Consumer hardware hasn't had a new use case since like 2012. Faster wifi for broadband & local file transfers, and higher-resolution video, are the only reasons one needed newer hardware. We actually got a resolution so high it makes no perceivable difference. And yeah we got faster CPUs and memory, but as soon as we did it got all eaten up by the most inefficient, wasteful software conceivable. Same use cases as 13 years ago, just more expensive, harder to use, and buggier. We should've gotten a new CPU architecture that was faster and more energy efficient. Finally it was delivered, but with a moat around the golden Apple.
Here we are two and a half decades into the Internet era, and my damn bluetooth earbuds and webcam microphone don't work half the time that I open a video conferencing app. Hardware can stay exactly like it is for the next few decades and I'd be happy. I just want software that works, and doesn't get continuously slower, forcing me to buy bigger hardware; or more draconian, locking me out of being able to use it how I want.
No, we're running into limits of moore's law, and it's showing in prices for new nodes, where they're getting denser but not cheaper.
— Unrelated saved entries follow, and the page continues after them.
/-- The three transverse times `t₀ < t₁ < t₂ ≤ 3A` of the table (with `T(t_j) = j`, equal heights across each), and every transverse
step of the table is one of them. [cite: MadrasSlade1993, Definition 1.2.4] -/
theorem sub_table_tt {A σ : ℕ} (hσ : σ ∈ subSlots A) :
    ∃ t₀ t₁ t₂ : ℕ, t₀ < t₁ ∧ t₁ < t₂ ∧ t₂ ≤ 3 * A ∧
      (subT A σ t₀ = 0 ∧ subT A σ (t₀ + 1) = 1 ∧ subH A σ (t₀ + 1) = subH A σ t₀) ∧
      (subT A σ t₁ = 1 ∧ subT A σ (t₁ + 1) = 2 ∧ subH A σ (t₁ + 1) = subH A σ t₁) ∧
      (subT A σ t₂ = 2 ∧ subT A σ (t₂ + 1) = 3 ∧ subH A σ (t₂ + 1) = subH A σ t₂) ∧
      ∀ i, i ≤ 3 * A → subT A σ (i + 1) = subT A σ i + 1 → i = t₀ ∨ i = t₁ ∨ i = t₂ := by
  have hσ' := mem_subSlots.1 hσ
  rcases Nat.lt_or_ge σ (A + 1) with h1 | h1
  · obtain ⟨f0, f1, f2⟩ := sub_table_tt₁ hσ h1
    refine ⟨σ, A + 1, 2 * A + 1, by omega, by omega, by omega, f0, f1, f2, fun i _ h => ?_⟩
    have := sub_table_tr h
    rwa [if_pos (by omega), if_pos (by omega), if_pos (by omega)] at this
  rcases Nat.lt_or_ge σ (2 * A + 1) with h2 | h2
  · obtain ⟨f0, f1, f2⟩ := sub_table_tt₂ hσ h1 h2
    refine ⟨A, σ, 2 * A + 1, by omega, by omega, by omega, f0, f1, f2, fun i _ h => ?_⟩
    have := sub_table_tr h
    rwa [if_neg (by omega), if_neg (by omega), if_pos (by omega), if_pos (by omega)] at this
  · obtain ⟨f0, f1, f2⟩ := sub_table_tt₃ hσ h2
    refine ⟨A, 2 * A, σ, by omega, by omega, by omega, f0, f1, f2, fun i _ h => ?_⟩
    have := sub_table_tr h
    rwa [if_neg (by omega), if_neg (by omega), if_neg (by omega), if_neg (by omega)] at this

/-- A site of the `T = 0` phase and a site of the `T = 2` phase at the same height (they coincide if `w = −v`). [cite: MadrasSlade1993, Definition 1.2.4] -/
theorem sub_table_vw {A σ : ℕ} (hσ : σ ∈ subSlots A) :
    ∃ i j, i < j ∧ j ≤ 3 * A + 1 ∧ subT A σ i = 0 ∧ subT A σ j = 2 ∧ subH A σ i = subH A σ j := by
  have hσ' := mem_subSlots.1 hσ
  rcases Nat.lt_or_ge σ (A + 1) with h1 | h1
  · refine ⟨σ, 2 * A + 2 - σ, by omega, by omega, ?_, ?_, ?_⟩ <;>
      simp only [subT, subH, stapleTN, stapleHN] <;> split_ifs <;> omega
  · refine ⟨1, 2 * A + 1, by omega, by omega, ?_, ?_, ?_⟩ <;>
      simp only [subT, subH, stapleTN, stapleHN] <;> split_ifs <;> omega

/-- A site of the `T = 1` phase and a site of the `T = 3` phase at the same height (they coincide if `x = −w`). [cite: MadrasSlade1993, Definition 1.2.4] -/
theorem sub_table_wx {A σ : ℕ} (hσ : σ ∈ subSlots A) :
    ∃ i j, i < j ∧ j ≤ 3 * A + 1 ∧ subT A σ i = 1 ∧ subT A σ j = 3 ∧ subH A σ i = subH A σ j := by
  have hσ' := mem_subSlots.1 hσ
  refine ⟨A + 1, 3 * A + 1, by omega, le_rfl, ?_, ?_, ?_⟩ <;>
    simp only [subT, subH, stapleTN, stapleHN] <;> split_ifs <;> omega

/-! ### The walks -/

/-- The subStaple-extremal walks: `subStaple d A σ (v,w,x) i = H(i)·e₀ + (first T(i) of v, w, x)`. [cite: MadrasSlade1993, Definition 1.2.4] -/
def subStaple (d A σ : ℕ) (s : (Fin d × Bool) × (Fin d × Bool) × (Fin d × Bool)) (i : ℕ) : Site (d + 1) :=
  Pi.single 0 (subH A σ i : ℤ) + psum3 d s (subT A σ i)

/-- Heights along `subStaple`: the table `subH`. [cite: MadrasSlade1993, Definition 1.2.4] -/
theorem subStaple_apply_zero (d A σ : ℕ) (s) (i : ℕ) : subStaple d A σ s i 0 = subH A σ i := by
  simp [subStaple]

/-- `subStaple` is frozen from index `3A + 1`. [cite: MadrasSlade1993, Definition 1.2.4] -/
theorem subStaple_of_le (d : ℕ) {A σ : ℕ} (hσ : σ ∈ subSlots A) (s) {i : ℕ} (hi : 3 * A + 1 ≤ i) :
    subStaple d A σ s i = subStaple d A σ s (3 * A + 1) := by
  obtain ⟨-, -, hH, hT, hfr⟩ := sub_table_ends hσ
  obtain ⟨hH', hT'⟩ := hfr i hi
  rw [subStaple, subStaple, hH', hT', hH, hT]

/-- Consecutive sites of `subStaple` are lattice neighbours. [cite: MadrasSlade1993, Definition 1.2.4] -/
theorem subStaple_adj (d : ℕ) {A σ : ℕ} (hσ : σ ∈ subSlots A) (s) {i : ℕ} (hi : i < 3 * A + 1) :
    (zdGraph (d + 1)).Adj (subStaple d A σ s i) (subStaple d A σ s (i + 1)) := by
  rcases sub_table_step hσ (show i ≤ 3 * A by omega) with ⟨hH, hT⟩ | ⟨hH, hT⟩ | ⟨hH, hT, hT2⟩
  · have : subStaple d A σ s (i + 1) = subStaple d A σ s i + Pi.single 0 1 := by
      rw [subStaple, subStaple, hT, hH, Nat.cast_add, Nat.cast_one, Pi.single_add]; abel
    rw [this]; exact adj_add_e0 d _
  · have : subStaple d A σ s i = subStaple d A σ s (i + 1) + Pi.single 0 1 := by
      rw [subStaple, subStaple, hT, ← hH, Nat.cast_add, Nat.cast_one, Pi.single_add]; abel
    rw [this]; exact (adj_add_e0 d _).symm
  · obtain ⟨a, ha⟩ := psum3_succ d s hT2
    have : subStaple d A σ s (i + 1) = subStaple d A σ s i + twoStepV d a := by
      rw [subStaple, subStaple, hT, hH, ha]; abel
    rw [this]; exact adj_add_twoStepV d _ _

/-- `subStaple d A σ s`, `s ∈ fourStepIndex`, is a `(3A+1)`-step self-avoiding walk. [cite: MadrasSlade1993, Definition 1.2.4] -/
theorem subStaple_mem_saws (d : ℕ) {A σ : ℕ} (hσ : σ ∈ subSlots A) {s} (hs : s ∈ fourStepIndex d) :
    subStaple d A σ s ∈ saws (d + 1) (3 * A + 1) := by
  obtain ⟨hH0, hT0, -, -, -⟩ := sub_table_ends hσ
  refine mem_saws.2 ⟨?_, fun i hi => subStaple_of_le d hσ s (by omega), fun i hi => subStaple_adj d hσ s hi, ?_⟩
  · rw [subStaple, hH0, hT0]; simp [psum3]
  · intro i hi j hj h
    simp only [Set.mem_setOf_eq] at hi hj
    have hH : subH A σ i = subH A σ j := by
      have := congrFun h 0
      rw [subStaple_apply_zero, subStaple_apply_zero] at this
      exact_mod_cast this
    have hP : psum3 d s (subT A σ i) = psum3 d s (subT A σ j) := by
      have h' : subStaple d A σ s i - Pi.single 0 (subH A σ i : ℤ) = subStaple d A σ s j - Pi.single 0 (subH A σ j : ℤ) := by rw [h, hH]
      simpa [subStaple] using h'
    have hT : subT A σ i = subT A σ j := psum3_inj d hs (sub_table_T_le i) (sub_table_T_le j) hP
    exact sub_table_inj hσ hi hj hH hT

/-- `subStaple d A σ s` is a bridge of span `A`. [cite: MadrasSlade1993, Definition 1.2.4] -/
theorem subStaple_isBridge (d : ℕ) {A σ : ℕ} (hσ : σ ∈ subSlots A) (s) : IsBridge (3 * A + 1) (subStaple d A σ s) := by
  intro i h1 h7
  obtain ⟨hH0, -, hH7, -, -⟩ := sub_table_ends hσ
  obtain ⟨h1', h2'⟩ := sub_table_bridge hσ h1
  rw [subStaple_apply_zero, subStaple_apply_zero, subStaple_apply_zero, hH0, hH7]
  exact ⟨by exact_mod_cast h1', by exact_mod_cast h2'⟩

/-- `subStaple d A σ s` is an irreducible bridge of cost `2A + 1`. [cite: DuminilCopinHammond2013, §2.2] -/
theorem subStaple_mem_filter (d : ℕ) {A σ : ℕ} (hσ : σ ∈ subSlots A) {s} (hs : s ∈ fourStepIndex d) :
    subStaple d A σ s ∈ (irreducibleBridges (d + 1) (3 * A + 1)).filter fun ω => costZd d (3 * A + 1) ω = 2 * A + 1 := by
  obtain ⟨-, -, hH7, -, -⟩ := sub_table_ends hσ
  refine Finset.mem_filter.2 ⟨mem_irreducibleBridges.2 ⟨mem_bridges.2 ⟨subStaple_mem_saws d hσ hs, subStaple_isBridge d hσ s⟩,
    ⟨by omega, subStaple_isBridge d hσ s, fun k hk1 hk2 hren => ?_⟩⟩, ?_⟩
  · obtain ⟨-, hb1, hb2⟩ := hren
    refine sub_table_noRenewal hσ hk1 (by omega) ⟨fun i hi1 hi2 => ?_, fun j hj1 hj2 => ?_⟩
    · have := (hb1 i hi1 hi2).2
      rw [subStaple_apply_zero, subStaple_apply_zero] at this
      exact_mod_cast this
    · have := (hb2 j hj1 (by omega)).1
      simp only [add_zero, subStaple_apply_zero] at this
      exact_mod_cast this
  · simp only [costZd, subStaple_apply_zero, hH7, Int.toNat_natCast]
    omega

/-! ### Injectivity, separation of the slots, and the lower bound -/

/-- `subStaple d A σ` is injective on step data. [cite: MadrasSlade1993, Definition 1.2.4] -/
theorem subStaple_injective (d : ℕ) {A σ : ℕ} (hσ : σ ∈ subSlots A) : Function.Injective (subStaple d A σ) := by
  rintro ⟨v, w, x⟩ ⟨v', w', x'⟩ h
  have hP : ∀ i, psum3 d (v, w, x) (subT A σ i) = psum3 d (v', w', x') (subT A σ i) := fun i => by
    have := congrFun h i
    simpa [subStaple] using this
  obtain ⟨⟨i1, -, hi1⟩, ⟨i2, -, hi2⟩⟩ := sub_table_T_hits hσ
  obtain ⟨-, -, -, hT7, -⟩ := sub_table_ends hσ
  have h1 := hP i1
  rw [hi1] at h1
  simp only [psum3] at h1
  have hv : v = v' := twoStepV_injective d h1
  have h2 := hP i2
  rw [hi2] at h2
  simp only [psum3, hv, add_right_inj] at h2
  have hw : w = w' := twoStepV_injective d h2
  have h3 := hP (3 * A + 1)
  rw [hT7] at h3
  simp only [psum3, hv, hw, add_right_inj] at h3
  have hx : x = x' := twoStepV_injective d h3
  rw [hv, hw, hx]

/-- Walks of different slots are different (their height words differ; `A ≥ 2`). [cite: MadrasSlade1993, Definition 1.2.4] -/
theorem subStaple_slot_eq (d : ℕ) {A σ σ' : ℕ} (hA : 2 ≤ A) (hσ : σ ∈ subSlots A) (hσ' : σ' ∈ subSlots A) {s s'}
    (h : subStaple d A σ s = subStaple d A σ' s') : σ = σ' := by
  refine sub_table_sep hA hσ hσ' fun i _ => ?_
  have := congrFun (congrFun h i) 0
  rw [subStaple_apply_zero, subStaple_apply_zero] at this
  exact_mod_cast this

/-- The `3A − 2` families lie in the cost-`(2A+1)` irreducible bridges of length `3A + 1` and are pairwise disjoint.
[cite: MadrasSlade1993, §4.2, remark after Theorem 4.2.4 (p. 94)] -/
theorem biUnion_subStaple_subset (d A : ℕ) [DecidableEq (ℕ → Site (d + 1))] :
    ((subSlots A).biUnion fun σ => (fourStepIndex d).image (subStaple d A σ)) ⊆
      (irreducibleBridges (d + 1) (3 * A + 1)).filter fun ω => costZd d (3 * A + 1) ω = 2 * A + 1 := by
  intro ω h
  obtain ⟨σ, hσ, hω⟩ := Finset.mem_biUnion.1 h
  obtain ⟨s, hs, rfl⟩ := Finset.mem_image.1 hω
  exact subStaple_mem_filter d hσ hs

/-- The `3A − 2` families have `(3A − 2)·2d(2d−1)²` members in total (`A ≥ 2`). [cite: MadrasSlade1993, §4.2, remark after Theorem 4.2.4 (p. 94)] -/
theorem card_biUnion_subStaple (d : ℕ) {A : ℕ} (hA : 2 ≤ A) [DecidableEq (ℕ → Site (d + 1))] :
    ((subSlots A).biUnion fun σ => (fourStepIndex d).image (subStaple d A σ)).card = (3 * A - 2) * (2 * d * (2 * d - 1) ^ 2) := by
  rw [Finset.card_biUnion]
  · have : ∀ σ ∈ subSlots A, ((fourStepIndex d).image (subStaple d A σ)).card = 2 * d * (2 * d - 1) ^ 2 := by
      intro σ hσ
      rw [Finset.card_image_of_injective _ (subStaple_injective d hσ), card_fourStepIndex]
    rw [Finset.sum_congr rfl this, Finset.sum_const, card_subSlots hA, smul_eq_mul]
  · intro σ hσ σ' hσ' hne
    simp only [Function.onFun]
    rw [Finset.disjoint_left]
    intro ω hω hω'
    obtain ⟨s, -, rfl⟩ := Finset.mem_image.1 hω
    obtain ⟨s', -, h'⟩ := Finset.mem_image.1 hω'
    exact hne (subStaple_slot_eq d hA hσ hσ' h'.symm)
So we hit limits on clock speed in the early 2000s (ex - the 4ghz wall) but it also turned out that mobile as the driver for sales meant no one really cared much about clock speed compared to performance/watt.
Clock speed mattered, but only relative to how many watts it took to get it (and above 4ghz... too many watts).
But we've seen a 15x improvement over the last 20 years. Performance/Watt is WAY up.
My guess is that LLMs are going to drive another "improvement cycle" in areas that we didn't care much about before.
I've built about 10 personal desktop machines (1 every ~4 years) and I can honestly say that I didn't care much about memory bandwidth prior to 2021.
In the same way that I didn't care much about how many watts my pentium 4 was using in 2005.
But now... now I care a lot about memory bandwidth. I care about memory speeds and total system ram in a manner I really, really didn't before.
So I think we're going to see a big shift to machines built on unified ram with a crazy focus on squeezing memory bandwidth and total ram capacity as far as we can.
My bet is that we'll get a similar 10-15x improvement by 2040 in unified system ram designs.
I fully expect to see 2tb unified ram desktops and 200gb unified ram phones be relatively common on a 20 year timeline, assuming we see similar levels of geopolitical stability (ex - world war 3 throws a wrench into things).
In the old days, Microsoft Entertainment Pack games were somewhat visibly taxing on some lower end systems.
The page advertises the 8-bit quant as taking ~800GB, which seems like it would require at least 3 consumer motherboards fully stacked w/ 4x64GB cards each.
Maybe “locally” has slowly come to imply “…on your homelab”?
I was lucky to buy a lot of RAM before prices skyrocketed. I knew I wanted to play with this stuff, so I spent what felt like a lot of money at the time to buy 8x96GB DDR5-6400 RDIMMs. Now the same RAM costs at least 6x more.
It wasn’t that absurdly expensive for a hobby, I bought 64GB DDR4 ECC sticks between $70-$100 on eBay before everything took off. Now everyone is in here debating if open source is 1 month or 3 months behind SOTA. The future is obviously local.
Speed-wise, I don't have numbers, but it feels subjectively faster than Opus in Claude Code. YMMV.
Once you go above "a used 3090 at a decentish price", then I strongly recommend renting cloud GPUs or at least testing models using paid APIs. This allows testing your use case before spending piles of money.
Each token has to read all the active weights. I think that's around 40B parameters active. At a 4-bit quant that's 20GB. With 100GB/s (replace with whatever your bandwidth is) and you get 5 tokens per second.